* **Work required**: Find the line containing "B5SmoothPartition.hSU N M₀ z p.1 = 0" in the listing below. Repeat it exactly, along with each following line up to and including the one containing "(fun j => M j ^ d) (fun".
'''
/-- **THE Q-DATA OF THE LINEAGE FOR THE TORUS TOWER'S AVERAGING PART, ALL LETTERS EXPLICIT** (v1.1): on the torus `UT N` with the
cube-comb tower of sides `M_j` (`torusTower`), isometric bond matrices `Rm`, block weights `|W_l| ≤ wb_l`, coefficients `a_l`, the
partition of unity `h_z = hSU N M₀ z` of [3] (1.118) and a geometry blocking `blk` through which the top level factors, with `h_z ≠ 0`
only on blocks of `S′_z`: the five binders `hQ hKQ hlocQ hrowQ hcolQ` of `B9Thm37GlueSz`∕`B9Thm37GluePU`∕`B9Thm37Glue.h389_of_342` hold
for `Qf := Σ_{l≤k} a_lG_lᵀG_l` with the block-diagonal kernel of `commData_towerLevelSum_of_bondBound` at θ = 4d∕M₀, D_j = d(M_j − 1),
n_j = M_j^d, i.e. ω_l = 2(Σ_{j<l} d(M_j − 1))·4d∕M₀ and κ_Q = Σ_l ω_l·k_l — print's «O(M⁻¹)» of (3.89), in the model's letters.
[cite: Balaban1985BackgroundPropagators, (3.88)–(3.89) p.409 + (3.16)∕(3.19) p.393; Balaban1984PropagatorsI, (1.118) p.36] -/
theorem commData_torusTower_hSU {M : ℕ → ℕ} (hMj : ∀ j, 1 ≤ M j) (hdivj : ∀ j i, M j ∣ N i) {M₀ : ℕ} (hM₀ : 1 ≤ M₀)
    (Rm : B5TorusCover.UT N × Fin d → Cp → Cp → ℝ)
    (hRm : ∀ b i j, ∑ k, Rm b k i * Rm b k j = if i = j then (1 : ℝ) else 0)
    (k : ℕ) (W : Fin (k + 1) → B5TorusCover.UT N → ℝ) (a : Fin (k + 1) → ℝ) (wb : Fin (k + 1) → ℝ)
    (blk : B5TorusCover.UT N × Cp → g.Site)
    (hnestTop : ∀ p q : B5TorusCover.UT N × Cp,
      towerBlk (B9Thm37GlueTorusCovTower.torusTower hMj hdivj) k q.1 =
        towerBlk (B9Thm37GlueTorusCovTower.torusTower hMj hdivj) k p.1 → blk q = blk p)
    (hW : ∀ l x, |W l x| ≤ wb l) (ρ : ℝ) (hρ : ∀ b : g.Site, g.dist b b ≤ ρ) (kk : Fin (k + 1) → ℝ)
    (hk : ∀ l (b : g.Site),
      |a l| * (wb l ^ 2 * (Fintype.card Cp : ℝ) ^ 2 * towerN (fun j => M j ^ d) l) * g.len b ^ 2 ≤ kk l)
    (S' : B5TorusCover.Ctr N M₀ → Finset g.Site)
    (hS' : ∀ z (p : B5TorusCover.UT N × Cp), B5SmoothPartition.hSU N M₀ z p.1 ≠ 0 → blk p ∈ S' z) :
    (∀ z, HasMajorant (g := toB6 g R H) blk
        (mulOp (B5SmoothPartition.hSU N M₀ z ∘ Prod.fst) *
            levelSum (fun l : Fin (k + 1) => towerBlk (B9Thm37GlueTorusCovTower.torusTower hMj hdivj) (l : ℕ)) W
              (fun l => towerTr (B9Thm37GlueTorusCovTower.torusTower hMj hdivj) Rm (l : ℕ)) a -
          levelSum (fun l : Fin (k + 1) => towerBlk (B9Thm37GlueTorusCovTower.torusTower hMj hdivj) (l : ℕ)) W
              (fun l => towerTr (B9Thm37GlueTorusCovTower.torusTower hMj hdivj) Rm (l : ℕ)) a *
            mulOp (B5SmoothPartition.hSU N M₀ z ∘ Prod.fst))
        (fun b y' : g.Site => if b = y' then
          ∑ l : Fin (k + 1), |a l| *
            (if b ∈ S' z then 2 * (∑ j ∈ Finset.range l, d * (M j - 1) : ℕ) * (4 * d / (M₀ : ℝ)) else 0) *
            (wb l ^ 2 * (Fintype.card Cp : ℝ) ^ 2 * towerN (fun j => M j ^ d) l) else 0))
    ∧ (∀ z (b y' : g.Site), 0 ≤ (if b = y' then
          ∑ l : Fin (k + 1), |a l| *
            (if b ∈ S' z then 2 * (∑ j ∈ Finset.range l, d * (M j - 1) : ℕ) * (4 * d / (M₀ : ℝ)) else 0) *
            (wb l ^ 2 * (Fintype.card Cp : ℝ) ^ 2 * towerN (fun j => M j ^ d) l) else 0))
    ∧ (∀ z (b y' : g.Site), (if b = y' then
          ∑ l : Fin (k + 1), |a l| *
            (if b ∈ S' z then 2 * (∑ j ∈ Finset.range l, d * (M j - 1) : ℕ) * (4 * d / (M₀ : ℝ)) else 0) *
            (wb l ^ 2 * (Fintype.card Cp : ℝ) ^ 2 * towerN (fun j => M j ^ d) l) else 0) ≠ 0 → g.dist b y' ≤ ρ)
    ∧ (∀ z (b : g.Site), ∑ y' : g.Site, (if b = y' then
          ∑ l : Fin (k + 1), |a l| *
            (if b ∈ S' z then 2 * (∑ j ∈ Finset.range l, d * (M j - 1) : ℕ) * (4 * d / (M₀ : ℝ)) else 0) *
            (wb l ^ 2 * (Fintype.card Cp : ℝ) ^ 2 * towerN (fun j => M j ^ d) l) else 0) * g.len y' ^ 2
          ≤ if b ∈ S' z then
            ∑ l : Fin (k + 1), (2 * (∑ j ∈ Finset.range l, d * (M j - 1) : ℕ) * (4 * d / (M₀ : ℝ))) * kk l else 0)
    ∧ (∀ z (y' : g.Site), (∑ b : g.Site, (if b = y' then
          ∑ l : Fin (k + 1), |a l| *
            (if b ∈ S' z then 2 * (∑ j ∈ Finset.range l, d * (M j - 1) : ℕ) * (4 * d / (M₀ : ℝ)) else 0) *
            (wb l ^ 2 * (Fintype.card Cp : ℝ) ^ 2 * towerN (fun j => M j ^ d) l) else 0)) * g.len y' ^ 2
          ≤ if y' ∈ S' z then
            ∑ l : Fin (k + 1), (2 * (∑ j ∈ Finset.range l, d * (M j - 1) : ℕ) * (4 * d / (M₀ : ℝ))) * kk l else 0) := by
  have hθ0 : (0 : ℝ) ≤ 4 * d / (M₀ : ℝ) := by positivity
  have hθ : ∀ (z : B5TorusCover.Ctr N M₀) (b : B5TorusCover.UT N × Fin d),
      |B5SmoothPartition.hSU N M₀ z (B9Thm37GluePU.btgt b) - B5SmoothPartition.hSU N M₀ z (B9Thm37GluePU.bsrc b)| ≤
        4 * d / (M₀ : ℝ) :=
    fun z b => by simpa only [one_mul, abs_one] using B9Thm37GluePU.hθ_torus (N := N) hM₀ (1 : ℝ) z b
  have hzero : ∀ (z : B5TorusCover.Ctr N M₀) (p : B5TorusCover.UT N × Cp), blk p ∉ S' z →
      B5SmoothPartition.hSU N M₀ z p.1 = 0 := fun z p hp => by
    by_contra hne
    exact hp (hS' z p hne)
  exact commData_towerLevelSum_of_bondBound (B9Thm37GlueTorusCovTower.torusTower hMj hdivj) Rm hRm k W a wb
    (fun j => M j ^ d) (fun j => d * (M j - 1)) blk hnestTop hW
    (fun j z => B9Thm37GlueTorusCovPoinc.card_block_le (hMj j) (hdivj j) z)
    (fun j y => B9Thm37GlueTorusCovPoinc.tdepth_le (hMj j) y) ρ hρ kk hk (B5SmoothPartition.hSU N M₀) S' hθ0 hθ hzero

end TorusData

end

end Literature.MathematicalPhysics.QuantumFieldTheory.Balaban1983to89.B9Thm37GlueLevelSumOsc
'''
* **Solution**:
      B5SmoothPartition.hSU N M₀ z p.1 = 0 := fun z p hp => by
    by_contra hne
    exact hp (hS' z p hne)
  exact commData_towerLevelSum_of_bondBound (B9Thm37GlueTorusCovTower.torusTower hMj hdivj) Rm hRm k W a wb
    (fun j => M j ^ d) (fun j => d * (M j - 1)) blk hnestTop hW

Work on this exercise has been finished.